In a report filed Monday with Superior Court Judge J. Stephen Czuleger, probation officer Barry Nodorf said Knight, president and chief executive officer of the label, is a flight risk and a "threat to the community."
The recommendation came after Nodorf viewed an MGM Grand security videotape that showed a man who "appears" to be Knight in a fight on the day Shakur was shot.
The videotape shows the man pushing down another man and kicking him, Nodorf said in a seven-page report.
"There are compelling reasons to believe that another probation violation has occurred," the report said.
"This fact, coupled with the defendant's potential to the community and the possibility of his being a flight risk, leaves the probation officer with no alternative except to make the following recommendation. It is recommended that probation remain revoked; and that the defendant continue to be remanded pending a formal violation hearing," the report said.

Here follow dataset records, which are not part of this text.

/-!
# Tower separation of the Siegel point map of the unitary Shimura curve ([Deligne 1971] Prop. 1.15 at infinite level)

Topic `AlgebraicGeometry/ShimuraVarieties`; namespace `Literature.AlgebraicGeometry.ShimuraVarieties.UnitaryCurve`.
THEOREMS ONLY (no `def`, no named fact, no instance, no `sorry`).  Cell `hodgecm-mathlib`, crux HLiu418 (stmt-HodgeConjecture-24832),
sub-line P6a, E-line `F0_P6a_PELWitnessE`, organ **E3 FILE B** (LEAD F0P6-plan (g2) 2026-09-01T21:45:42Z ∕ 21:55:39Z (3)(G2)): the sister of
`UnitaryCurveSiegelPointMap` (FILE A: the class map `φ_N : [v, aK] ↦ [J(v), b(a)·K_δ(N)]` is well defined and is the Siegel Shimura-set shadow
`pts ∘ f` of the moduli point map).  Here: the INJECTIVITY content the datum affords BEFORE algebraicity — separation along the factorial
tower of principal levels — the rank-2 twin of the cell's rank-3 ★ `shimuraSet_mk_eq_and_classOf_eq_of_forall_siegel_mk_eq`
(`UnitaryAuxiliarySiegelInjectivity`, [Deligne1971TravauxShimura] Prop. 1.15 at infinite level) with the torus class dropped (the datum on the
cone has `γ`-only relations).  Finite-level injectivity of the point map is FALSE for a general small level and is obtained AFTER GAGA (E4) by
Deligne's Noetherian stationarity (★ `Motives.exists_injective_map_of_iInter_eq_diagonal`) from the separation proved here.

THE DATUM (hypotheses; cf. FILE A): `J : (Fin 2 → ℂ) → M_{2g}(ℝ)` valued in `S^±` on the negative cone of `J⋆^τ` (`hJ`), SEPARATING PUNCTURED
LINES (`hJinj : J v = J v′ → v ∈ ℂˣ·v′`, E2 ★ `…ComplexStructureInjective` twin); a CONTINUOUS group map `b : U(J⋆)(𝔸_{L⁺,f}) → GSp_δ(𝔸_f)`
(`hbcont`, ★ `continuous_auxToGspFinV`) with rational companion `bq`, equivariance `hJrat`, and RATIONAL POINTS OF THE IMAGE
(`hbrat : (bq? γ)_𝔸 = b x ⇒ x = β_𝔸 ∧ γ = bq β`, E1 ★ `exists_auxToGspRat_eq_of_gspRationalToFinAdelic_eq` twin); a COMPACT source level
`K ≤ b⁻¹(K_δ(N))`, `N ≠ 0`.

WHAT IS PROVED.
* `gs_mk_eq_of_forall_siegel_mk_eq` — if for EVERY `k` the Siegel classes at level `K_δ(N·(k+1)!)` of `(J v, b a)` and of `(J v′, b a′ · b u_k)`
  for SOME `u_k ∈ K` agree, then `[v, aK] = [v′, a′K]` in `Sh_K(U(J⋆), 𝔻)(ℂ)`.  Ingredients BY NAME: the finite rational transporter
  ★ `finite_setOf_conjAct_eq_and_mem` (pigeonhole: one `γ₀ ∈ GSp_δ(ℚ)` serves cofinally many levels), compact · shrinking levels
  ★ `Literature.Topology.Algebra.mem_of_forall_mem_mul_of_isCompact` with ★ `iInter_principalLevelSubgroup_factorial` (`b(a)⁻¹γ₀b(a′) ∈ b(K)`),
  `hbrat` (`γ₀ = bq β`), `hJrat` + `hJinj` (`β^τ v′ ∈ ℂˣ v`).
* `gs_mk_eq_of_forall_siegel_mk_eq'` — the `u_k = 1` form: classes of `(J v, b a)`, `(J v′, b a′)` agreeing at every `K_δ(N(k+1)!)` are equal.
* `eq_of_forall_siegelPointMap_eq` — the same for ANY family of class maps `φ_k : Sh_K(ℂ) → Sh_{K_δ(N(k+1)!)}(ℂ)` with FILE A's formula
  (`⋂ₖ {φ_k x = φ_k y} = Δ`, the input of ★ `Motives.exists_injective_map_of_iInter_eq_diagonal`).

HC_CM is proved only modulo the 2 remaining named inputs (hLiu418 24832, h413 24833) until rung 0 closes; this file discharges neither
(count-neutral support of 24832).

## References
* [Deligne1971TravauxShimura] P. Deligne, *Travaux de Shimura*, Sém. Bourbaki 389 (1971), Prop. 1.15 and Lemme 1.15.3 p. 132; 5.4.
* [Deligne1979ShimuraVarieties] P. Deligne, *Variétés de Shimura* (1979), Prop. 2.3.10, 2.1.2.
* [Milne2005ShimuraVarieties] J. S. Milne, *Introduction to Shimura varieties* (2005), Lemma 5.13 p. 57, Thm. 5.16, §6 p. 68.
* [RapoportSmithlingZhang2020Diagonal] M. Rapoport, B. Smithling, W. Zhang (2020), §3.2 (3.10) and Prop. 3.7 (proof) pp. 11–14.
-/

set_option autoImplicit false

noncomputable section

open Function Matrix NumberField IsDedekindDomain
open scoped Matrix ComplexOrder Pointwise
open Literature.NumberTheory.Automorphic.UnitaryGroup
open Literature.AlgebraicGeometry.ModuliOfAbelianVarieties

namespace Literature.AlgebraicGeometry.ShimuraVarieties

open UnitaryCanonicalModel

namespace UnitaryCurve

variable {L : Type} [Field L] [NumberField L] [IsCMField L] {Jstar : Matrix (Fin 2) (Fin 2) L} {τ : L →+* ℂ}
variable {g : ℕ} {δ : Fin g → ℕ} {N : ℕ}
variable (J : (Fin 2 → ℂ) → Matrix (Fin g ⊕ Fin g) (Fin g ⊕ Fin g) ℝ)
  (hJ : ∀ v : Fin 2 → ℂ, v ∈ negCone (Jstar.map τ) → J v ∈ C0pm δ)
  (b : ↥(finAdelic (↥(maximalRealSubfield L)) L (IsCMField.complexConj L) 2 Jstar) →* ↥(gspFinAdelic δ))
  (bq : ↥(rational (↥(maximalRealSubfield L)) L (IsCMField.complexConj L) 2 Jstar) →* ↥(gspRational δ))

/-- `N·(k+1)! ∣ N·(k'+1)!` for `k ≤ k'`. [folklore] -/
private theorem mul_factorial_dvd (N : ℕ) {k k' : ℕ} (h : k ≤ k') : N * (k + 1).factorial ∣ N * (k' + 1).factorial :=
  mul_dvd_mul_left N (Nat.factorial_dvd_factorial (Nat.succ_le_succ h))

/-- **TOWER SEPARATION ([Deligne 1971] Prop. 1.15 at infinite level, for the datum `(J, b)` on the unitary Shimura curve).**  Let
`K ≤ b⁻¹(K_δ(N))` be a compact source level (`N ≠ 0`).  If for EVERY `k` the Siegel classes at the principal level `K_δ(N·(k+1)!)` of `(J v, b a)`
and of `(J v′, b a′ · b u_k)` for SOME `u_k ∈ K` agree, then `[v, aK] = [v′, a′K]` in `Sh_K(U(J⋆), 𝔻)(ℂ)`.  Proof: the rational transporters `γ_k`
all lie in the FINITE set of ★ `finite_setOf_conjAct_eq_and_mem` at level `N`; one of them, `γ₀`, occurs for infinitely many `k`, hence (levels
decrease along the factorial tower) `b(a)⁻¹ γ₀ b(a′) ∈ K_δ(N(k+1)!)·b(K)` for all `k`; compactness of `b(K)` and `⋂ₖ K_δ(N(k+1)!) = 1`
(★ `mem_of_forall_mem_mul_of_isCompact`, ★ `iInter_principalLevelSubgroup_factorial`) give `b(a)⁻¹ γ₀ b(a′) = b(w)`, `w ∈ K`; so `γ₀` is a rational
point of the image of `b` (`hbrat`): `γ₀ = bq β` with `β_𝔸 = a w a′⁻¹`, and equivariance (`hJrat`) with line separation (`hJinj`) give
`c · β^τ v′ = v`, while `β a′K = a w K = aK`.  Rank-2 twin of ★ `shimuraSet_mk_eq_and_classOf_eq_of_forall_siegel_mk_eq` (torus class dropped).
[cite: Deligne1971TravauxShimura, Prop. 1.15 p. 132 and 5.4] [cite: Milne2005ShimuraVarieties, Lemma 5.13 p. 57] [cite: Deligne1979ShimuraVarieties, Prop. 2.3.10] -/
theorem gs_mk_eq_of_forall_siegel_mk_eq
    (hJinj : ∀ v : Fin 2 → ℂ, v ∈ negCone (Jstar.map τ) → ∀ v' : Fin 2 → ℂ, v' ∈ negCone (Jstar.map τ) →
      J v = J v' → ∃ c : ℂ, c ≠ 0 ∧ c • v' = v)
    (hJrat : ∀ (γ : ↥(rational (↥(maximalRealSubfield L)) L (IsCMField.complexConj L) 2 Jstar)) (v : Fin 2 → ℂ),
      v ∈ negCone (Jstar.map τ) →
        J (((ratToGLℂ L Jstar τ γ : GL (Fin 2) ℂ) : Matrix (Fin 2) (Fin 2) ℂ) *ᵥ v) =
          conjJ ((gspRationalToReal δ (bq γ) : ↥(gspReal δ)) : GL (Fin g ⊕ Fin g) ℝ) (J v))
    (hbrat : ∀ (γ : ↥(gspRational δ)) (x : ↥(finAdelic (↥(maximalRealSubfield L)) L (IsCMField.complexConj L) 2 Jstar)),
      gspRationalToFinAdelic δ γ = b x →
        ∃ β : ↥(rational (↥(maximalRealSubfield L)) L (IsCMField.complexConj L) 2 Jstar),
          x = rationalToFinAdelic (↥(maximalRealSubfield L)) L (IsCMField.complexConj L) 2 Jstar β ∧ γ = bq β)
    (hbcont : Continuous b) (hN : N ≠ 0)
    (K : Subgroup ↥(finAdelic (↥(maximalRealSubfield L)) L (IsCMField.complexConj L) 2 Jstar))
    (hle : K ≤ (principalLevelSubgroup δ N).comap b)
    (hK : IsCompact (K : Set ↥(finAdelic (↥(maximalRealSubfield L)) L (IsCMField.complexConj L) 2 Jstar)))
    {v v' : Fin 2 → ℂ} (hv : v ∈ negCone (Jstar.map τ)) (hv' : v' ∈ negCone (Jstar.map τ))
    {a a' : ↥(finAdelic (↥(maximalRealSubfield L)) L (IsCMField.complexConj L) 2 Jstar)}
    (h : ∀ k : ℕ, ∃ u ∈ K,
      SiegelShimuraSet.mk δ (principalLevelSubgroup δ (N * (k + 1).factorial)) ⟨J v, hJ v hv⟩ (b a) =
        SiegelShimuraSet.mk δ (principalLevelSubgroup δ (N * (k + 1).factorial)) ⟨J v', hJ v' hv'⟩ (b a' * b u)) :
    ShimuraSetGS.mk L Jstar τ K v hv a = ShimuraSetGS.mk L Jstar τ K v' hv' a' := by
  classical
  set Jx : C0pm δ := ⟨J v, hJ v hv⟩ with hJxdef
  set Jx' : C0pm δ := ⟨J v', hJ v' hv'⟩ with hJx'def
  set g₁ : ↥(gspFinAdelic δ) := b a with hg₁
  set g₂ : ↥(gspFinAdelic δ) := b a' with hg₂
  -- Step 1: rational transporters `γ k` and level corrections `u k`
  have step1 : ∀ k : ℕ, ∃ γ : ↥(gspRational δ), ∃ u ∈ K, conjAct δ (gspRationalToReal δ γ) Jx' = Jx ∧
      g₁⁻¹ * (gspRationalToFinAdelic δ γ * (g₂ * b u)) ∈ principalLevelSubgroup δ (N * (k + 1).factorial) := by
    intro k
    obtain ⟨u, hu, hk⟩ := h k
    obtain ⟨γ, hγJ, hq⟩ := (SiegelShimuraSet.mk_eq_mk_iff δ _ Jx Jx' g₁ (g₂ * b u)).1 hk
    refine ⟨γ, u, hu, hγJ, ?_⟩
    rw [MulAction.Quotient.smul_mk, QuotientGroup.eq] at hq
    have := inv_mem hq
    rwa [_root_.mul_inv_rev, inv_inv] at this
  choose γ u hu hγJ hmem using step1
  -- Step 2: the `γ k` lie in a finite set; pigeonhole
  set S := {γ' : ↥(gspRational δ) | conjAct δ (gspRationalToReal δ γ') Jx' = Jx ∧
      (g₁⁻¹ * (gspRationalToFinAdelic δ γ' * g₂) : ↥(gspFinAdelic δ)) ∈ principalLevelSubgroup δ N} with hSdef
  have hfin : S.Finite := finite_setOf_conjAct_eq_and_mem N Jx Jx' g₁ g₂
  have hγS : ∀ k, γ k ∈ S := by
    intro k
    refine ⟨hγJ k, ?_⟩
    have h1 : g₁⁻¹ * (gspRationalToFinAdelic δ (γ k) * (g₂ * b (u k))) ∈ principalLevelSubgroup δ N :=
      principalLevelSubgroup_anti δ (dvd_mul_right N _) (hmem k)
    have h2 : b (u k) ∈ principalLevelSubgroup δ N := hle (hu k)
    have h3 := mul_mem h1 (inv_mem h2)
    have heq : g₁⁻¹ * (gspRationalToFinAdelic δ (γ k) * (g₂ * b (u k))) * (b (u k))⁻¹ =
        g₁⁻¹ * (gspRationalToFinAdelic δ (γ k) * g₂) := by group
    rw [heq] at h3
    exact h3
  haveI : Finite S := hfin.to_subtype
  obtain ⟨γS, hγSinf⟩ := Finite.exists_infinite_fiber (fun k : ℕ => (⟨γ k, hγS k⟩ : S))
  set γ₀ : ↥(gspRational δ) := γS.1 with hγ₀def
  have hinf : Set.Infinite {k : ℕ | γ k = γ₀} := by
    have : Set.Infinite ((fun k : ℕ => (⟨γ k, hγS k⟩ : S)) ⁻¹' {γS}) := Set.infinite_coe_iff.1 hγSinf
    refine this.mono fun k hk => ?_
    have hk' : (⟨γ k, hγS k⟩ : S) = γS := hk
    exact congrArg Subtype.val hk'
  obtain ⟨k₀, hk₀⟩ : ∃ k, γ k = γ₀ := by
    obtain ⟨k, hk, -⟩ := hinf.exists_gt 0
    exact ⟨k, hk⟩
  have hγ₀J : conjAct δ (gspRationalToReal δ γ₀) Jx' = Jx := by rw [← hk₀]; exact hγJ k₀
  -- Step 3: `c = g₁⁻¹ γ₀ g₂` satisfies `c⁻¹ ∈ b(K) · K_δ(N(k+1)!)` for all `k`
  set c : ↥(gspFinAdelic δ) := g₁⁻¹ * (gspRationalToFinAdelic δ γ₀ * g₂) with hcdef
  set C : Set ↥(gspFinAdelic δ) := b '' (K : Set ↥(finAdelic (↥(maximalRealSubfield L)) L (IsCMField.complexConj L) 2 Jstar))
    with hCdef
  have hCcpt : IsCompact C := hK.image hbcont
  set U : ℕ → Set ↥(gspFinAdelic δ) := fun k =>
    ((principalLevelSubgroup δ (N * (k + 1).factorial) : Subgroup ↥(gspFinAdelic δ)) : Set ↥(gspFinAdelic δ)) with hUdef
  have hUclosed : ∀ k, IsClosed (U k) := fun k =>
    isClosed_principalLevelSubgroup δ (mul_ne_zero hN (Nat.factorial_ne_zero _))
  have hUanti : Antitone U := by
    intro k k' hkk' y hy
    exact principalLevelSubgroup_anti δ (mul_factorial_dvd N hkk') hy
  have hUone : (⋂ k, U k) = {1} := iInter_principalLevelSubgroup_factorial δ N
  have hcmem : ∀ k, c⁻¹ ∈ C * U k := by
    intro k
    obtain ⟨k', hk'mem, hkk'⟩ := hinf.exists_gt k
    have hk' : γ k' = γ₀ := hk'mem
    have hmem' : c * b (u k') ∈ principalLevelSubgroup δ (N * (k + 1).factorial) := by
      have := principalLevelSubgroup_anti δ (mul_factorial_dvd N hkk'.le) (hmem k')
      rw [hk'] at this
      have heq : g₁⁻¹ * (gspRationalToFinAdelic δ γ₀ * (g₂ * b (u k'))) = c * b (u k') := by
        rw [hcdef]; group
      rw [heq] at this
      exact this
    refine Set.mem_mul.2 ⟨b (u k'), ⟨u k', hu k', rfl⟩, (c * b (u k'))⁻¹, inv_mem hmem', ?_⟩
    group
  have hcC : c⁻¹ ∈ C :=
    Literature.Topology.Algebra.mem_of_forall_mem_mul_of_isCompact hCcpt hUclosed hUanti hUone hcmem
  obtain ⟨w₀, hw₀, hw₀c⟩ := hcC
  -- `c = b w` with `w = w₀⁻¹ ∈ K`
  obtain ⟨w, hw, hcw⟩ : ∃ w ∈ K, c = b w := ⟨w₀⁻¹, inv_mem hw₀, by rw [map_inv, hw₀c, inv_inv]⟩
  -- Step 4: `γ₀` is a rational point of the image of `b`
  have hγ₀f : gspRationalToFinAdelic δ γ₀ = b (a * w * a'⁻¹) := by
    rw [map_mul, map_mul, map_inv, ← hcw, hcdef]
    change gspRationalToFinAdelic δ γ₀ = g₁ * (g₁⁻¹ * (gspRationalToFinAdelic δ γ₀ * g₂)) * g₂⁻¹
    group
  obtain ⟨β, hβ, hβγ⟩ := hbrat γ₀ (a * w * a'⁻¹) hγ₀f
  -- Step 5: `J (β^τ v') = J v`, hence `c • β^τ v' = v`
  have hJeq : J v = J (((ratToGLℂ L Jstar τ β : GL (Fin 2) ℂ) : Matrix (Fin 2) (Fin 2) ℂ) *ᵥ v') := by
    rw [hJrat β v' hv', ← hβγ]
    have := congrArg Subtype.val hγ₀J
    simpa only [coe_conjAct] using this.symm
  have hβv' : ((ratToGLℂ L Jstar τ β : GL (Fin 2) ℂ) : Matrix (Fin 2) (Fin 2) ℂ) *ᵥ v' ∈ negCone (Jstar.map τ) := by
    simpa only [one_smul] using smul_ratToGLℂ_mulVec_mem_negCone L Jstar τ β one_ne_zero hv'
  obtain ⟨c', hc', hc'v⟩ := hJinj v hv _ hβv' hJeq
  -- Step 6: the classes agree
  refine (ShimuraSetGS.mk_eq_mk_iff L Jstar τ K v v' hv hv' a a').2 ⟨β, c', hc', hc'v, ?_⟩
  rw [← hβ, MulAction.Quotient.smul_mk, smul_eq_mul, QuotientGroup.eq]
  have heq : (a * w * a'⁻¹ * a')⁻¹ * a = w⁻¹ := by group
  rw [heq]
  exact inv_mem hw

A bail hearing is scheduled for Thursday. The probation hearing is set for Nov. 15.
Knight's attorney, David Kenner, denounced the report.
"The allegation that Suge Knight beat someone up at the MGM is meritless," Kenner said.
According to Nodorf, the videotape appears to show Knight, 31, with a group of seven or eight men who beat a man identified as "Orlando."
A hotel security guard also identified Knight as one of the assailants in the Sept. 7 scuffle, the report said.
Hours after the fight, someone pulled alongside Knight's car and began shooting, hitting Shakur. The rapper died days later at University Medical Center.
A man named Orlando Anderson was questioned by police last month about his possible involvement in the Las Vegas incident and later released.
In a plea agreement reached in February 1995, Knight pleaded no contest to assault charges and received five years probation for a July 13, 1992, attack on two aspiring rappers in a Hollywood recording studio.
The alleged probation violations include smoking marijuana, failing to take drug tests and leaving the country without notifying the probation department.
Edi M.O. Faal, an attorney representing Anderson, said the district attorney's office has not contacted his client about the latest developments in Knight's case.